What the task asks
For the entries below, print exactly the lines between the line holding "import Literature.Probability.LatticeModels.ClusterExpansion" and the line holding "Higgs model*, Commun.", inclusive, and nothing else.

Data for analysis

import Literature.MathematicalPhysics.QuantumFieldTheory.BalabanImbrieJaffe1984to88.BIJ88TwoSpeciesPolymerGas
import Literature.Probability.LatticeModels.ClusterExpansion
import Literature.Probability.LatticeModels.PolymerGasGeometric

/-!
# `BalabanImbrieJaffe1984to88.BIJ88TypedGasKP` — T. Bałaban, J. Imbrie, A. Jaffe, *Effective action and cluster properties of the abelian
Higgs model*, Commun. Math. Phys. **114** (1988) 257–315 [BalabanImbrieJaffe1988], §5.14 p. 310 [PDF 54], verbatim: *"It is now a standard
exercise to estimate the expansion, using (5.14.4)."* — **the standard exercise, made precise for the HONEST TYPED GAS**: the Kotecký–Preiss
condition for the gas of typed polymers of `BIJ88TwoSpeciesPolymerGas` (incompatibility `tinc adj`: same or overlapping support, or both of
species B and abutting) FROM AN ACTIVITY BOUND `‖ŵ(X,τ)‖ ≤ ε^{#X}` on `adj`-connected supports, uniformly in the volume.

statement-level skeleton of published theorems with citation tags; proofs where landed; nothing here is a claim about the Yang–Mills mass gap

PDF held: `paper:balaban1988-cmp114-bij-abelian-higgs-effective-action` (journal page = PDF page + 256); p. 310 = PDF 54 (text `p0054.txt` L25).

WHAT IS REPRODUCED (unit `lit-balaban-p25`, generation 9 of the Phase-2 proof seat p25; SKELETON rows `C2.Eq5.14.1-5.14.2` / `C2.Claim@310`;
HOME `run/shared/lean/pub/lit-balaban/lit-balaban-p25/`), theorems only. HYPOTHESES (all explicit; the paper's input (5.14.4) is an estimate
of this type and is NOT reproduced here): the cube adjacency `adj` is symmetric with at most `Δ` neighbours per cube (listed by `nbr`); the
activity `ŵ` of the typed polymers vanishes unless the support is `adj`-connected and obeys `‖ŵ(X,τ)‖ ≤ ε^{#X}`; `ε ≥ 0` is small:
`e ε (Δ+1)² ≤ 1/2` and `4 e ε (Δ+1) ≤ 1`. CONCLUSION (`isKPVolume_typedGas`): for EVERY finite family `Λ` of typed polymers,
`IsKPVolume (tinc adj) ŵ (fun p => #p.1) Λ` — the hypothesis `hKP` of `BIJ88TypedGasLogZ308` (`exp(log z)`, `log z = Σ_clusters Φ^T`,
ratios through clusters), with the size function `a(X,τ) = #X`. Steps: `touches_of_tinc` (incompatible typed polymers have equal or
TOUCHING supports — this is where the B–B abutting clause enters, at no cost), `kpTerm_le_kpWeight` (`‖ŵ‖e^{#X} ≤ (eε)^{#X}` on connected
supports), the lattice-animal bound of `Literature.Probability.LatticeModels.PolymerGasGeometric` (`sum_kpWeight_le_of_touches`: the
`(eε)^{#Y}`-weight of the connected sets touching `X` is `≤ #X (Δ+1) · 2eε`), and a factor `2` for the two species
(`sum_typed_le_two_mul`).

Reading note: none beyond GAPS.md G-C2-p25-03 — for the honest gas the *"standard exercise"* is literally the standard one (finer
incompatibility = touching, which the animal bound already covers). NOT summit progress; NOT continuum; NOT Clay; (5.14.4) itself is not
asserted. Imports: `BIJ88TwoSpeciesPolymerGas`, `LatticeModels.ClusterExpansion`, `LatticeModels.PolymerGasGeometric`; modifies nothing.
Cell `lit-balaban` Phase 2, seat p25 gen 9 (owner r16, referee ref-5).
-/

open Finset
open Literature.Probability.LatticeModels (IsKPVolume kpTerm IsRConnected Touches kpWeight kpWeight_nonneg sum_kpWeight_le_of_touches)
open Literature.MathematicalPhysics.QuantumFieldTheory.BalabanImbrieJaffe1984to88.BIJ88TwoSpeciesPolymerGas (tinc Touch)

namespace Literature.MathematicalPhysics.QuantumFieldTheory.BalabanImbrieJaffe1984to88.BIJ88TypedGasKP

variable {ι : Type*} [DecidableEq ι] {adj : ι → ι → Prop} [DecidableRel adj] {nbr : ι → Finset ι} {Δ : ℕ}

omit [DecidableEq ι] [DecidableRel adj] in
/-- **incompatible typed polymers have equal or touching supports** (overlap ⇒ a common cube; B–B abutting ⇒ adjacent cubes): the finer
incompatibility of the honest gas is covered by the geometric "touching" of the animal bounds. [cite: BalabanImbrieJaffe1988, p.310 (Sect. 5.14)] -/
theorem touches_of_tinc (hR : ∀ x y, adj x y → adj y x) {p q : Finset ι × Bool} (h : tinc adj q p) :
    q.1 = p.1 ∨ Touches adj p.1 q.1 := by
  rcases h with h | h | ⟨-, -, a, ha, b, hb, hab⟩
  · exact Or.inl h
  · obtain ⟨c, hcq, hcp⟩ := not_disjoint_iff.1 h
    exact Or.inr ⟨c, hcp, c, hcq, Or.inl rfl⟩
  · exact Or.inr ⟨b, hb, a, ha, Or.inr (hab.elim (hR a b) id)⟩

omit [DecidableEq ι] [DecidableRel adj] in
/-- **the KP term of a typed polymer is at most the animal weight of its support**: with the size function `a(X,τ) = #X` and
`‖ŵ(X,τ)‖ ≤ ε^{#X}` on connected supports (`0` elsewhere), `‖ŵ(X,τ)‖ e^{#X} ≤ (eε)^{#X} · 𝟙[X connected] = kpWeight adj (eε) X`.
[cite: BalabanImbrieJaffe1988, p.310 (Sect. 5.14)] -/
theorem kpTerm_le_kpWeight {w : Finset ι × Bool → ℂ} {ε : ℝ} (hz0 : ∀ p, ¬ IsRConnected adj p.1 → w p = 0)
    (hz : ∀ p, ‖w p‖ ≤ ε ^ p.1.card) (p : Finset ι × Bool) :
    kpTerm w (fun p => (p.1.card : ℝ)) p ≤ kpWeight adj (Real.exp 1 * ε) p.1 := by
  simp only [kpTerm]
  by_cases hc : IsRConnected adj p.1
  · rw [kpWeight, if_pos hc, mul_pow, Real.exp_one_pow, mul_comm]
    exact mul_le_mul_of_nonneg_left (hz p) (Real.exp_pos _).le
  · rw [kpWeight, if_neg hc, hz0 p hc, norm_zero, zero_mul]

omit [DecidableRel adj] in
/-- summing a function of the support over a family of typed polymers costs at most a factor `2` (two species per support).
[cite: BalabanImbrieJaffe1988, (5.13.4) p.306] -/
theorem sum_typed_le_two_mul {f : Finset ι → ℝ} (hf : ∀ X, 0 ≤ f X) (F : Finset (Finset ι × Bool)) :
    ∑ q ∈ F, f q.1 ≤ 2 * ∑ X ∈ F.image Prod.fst, f X := by
  calc ∑ q ∈ F, f q.1 ≤ ∑ q ∈ F.image Prod.fst ×ˢ (univ : Finset Bool), f q.1 :=
        sum_le_sum_of_subset_of_nonneg (fun q hq => mem_product.2 ⟨mem_image_of_mem _ hq, mem_univ _⟩) fun q _ _ => hf q.1
    _ = 2 * ∑ X ∈ F.image Prod.fst, f X := by
        rw [sum_product, mul_sum]
        refine sum_congr rfl fun X _ => ?_
        simp only [sum_const, card_univ, Fintype.card_bool, nsmul_eq_mul, Nat.cast_ofNat]

/-- **THE STANDARD EXERCISE FOR THE HONEST TYPED GAS — the Kotecký–Preiss condition from an activity bound, uniformly in the volume**: if the
cube adjacency is symmetric of degree `≤ Δ`, the typed activities vanish off `adj`-connected supports and satisfy `‖ŵ(X,τ)‖ ≤ ε^{#X}` with
`e ε (Δ+1)² ≤ 1/2` and `4 e ε (Δ+1) ≤ 1`, then EVERY finite family of typed polymers is a KP volume for the incompatibility `tinc adj` and the
size function `a(X,τ) = #X`: `Σ_{(Y,σ) incompatible with (X,τ)} ‖ŵ(Y,σ)‖ e^{#Y} ≤ 2 · #X (Δ+1) · 2eε ≤ #X`.
[cite: BalabanImbrieJaffe1988, p.310 (Sect. 5.14)] -/
theorem isKPVolume_typedGas (hR : ∀ x y, adj x y → adj y x) (hΔ : ∀ x, (nbr x).card ≤ Δ) (hnbr : ∀ x y, adj x y → y ∈ nbr x)
    {ε : ℝ} (hε : 0 ≤ ε) (hsmall₁ : Real.exp 1 * ε * ((Δ : ℝ) + 1) ^ 2 ≤ 1 / 2) (hsmall₂ : 4 * Real.exp 1 * ε * ((Δ : ℝ) + 1) ≤ 1)
    {w : Finset ι × Bool → ℂ} (hz0 : ∀ p, ¬ IsRConnected adj p.1 → w p = 0) (hz : ∀ p, ‖w p‖ ≤ ε ^ p.1.card)
    (Λ : Finset (Finset ι × Bool)) : IsKPVolume (tinc adj) w (fun p => (p.1.card : ℝ)) Λ := by
  intro p _
  set lam : ℝ := Real.exp 1 * ε with hlam
  have hlam0 : 0 ≤ lam := mul_nonneg (Real.exp_pos 1).le hε
  have hsmall₁' : ((Δ : ℝ) + 1) ^ 2 * lam ≤ 1 / 2 := by rw [hlam]; linarith [hsmall₁]
  set F : Finset (Finset ι × Bool) := Λ.filter fun q => tinc adj q p with hF
  have h𝒩 : ∀ Y ∈ F.image Prod.fst, Y = p.1 ∨ Touches adj p.1 Y := by
    intro Y hY
    obtain ⟨q, hq, rfl⟩ := mem_image.1 hY
    exact touches_of_tinc hR (mem_filter.1 hq).2
  have hX : (0 : ℝ) ≤ p.1.card := Nat.cast_nonneg _
  show ∑ q ∈ F, kpTerm w (fun p => (p.1.card : ℝ)) q ≤ (p.1.card : ℝ)
  calc ∑ q ∈ F, kpTerm w (fun p => (p.1.card : ℝ)) q
      ≤ ∑ q ∈ F, kpWeight adj lam q.1 := sum_le_sum fun q _ => kpTerm_le_kpWeight hz0 hz q
    _ ≤ 2 * ∑ Y ∈ F.image Prod.fst, kpWeight adj lam Y := sum_typed_le_two_mul (fun X => kpWeight_nonneg adj hlam0 X) F
    _ ≤ 2 * (p.1.card * ((Δ : ℝ) + 1) * (2 * lam)) := by
        gcongr
        exact sum_kpWeight_le_of_touches hR hΔ hnbr hlam0 hsmall₁' p.1 _ h𝒩
    _ = p.1.card * (4 * Real.exp 1 * ε * ((Δ : ℝ) + 1)) := by rw [hlam]; ring
    _ ≤ p.1.card * 1 := by gcongr
    _ = p.1.card := mul_one _

end Literature.MathematicalPhysics.QuantumFieldTheory.BalabanImbrieJaffe1984to88.BIJ88TypedGasKP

Exercise solution
import Literature.Probability.LatticeModels.ClusterExpansion
import Literature.Probability.LatticeModels.PolymerGasGeometric

/-!
# `BalabanImbrieJaffe1984to88.BIJ88TypedGasKP` — T. Bałaban, J. Imbrie, A. Jaffe, *Effective action and cluster properties of the abelian
Higgs model*, Commun. Math. Phys. **114** (1988) 257–315 [BalabanImbrieJaffe1988], §5.14 p. 310 [PDF 54], verbatim: *"It is now a standard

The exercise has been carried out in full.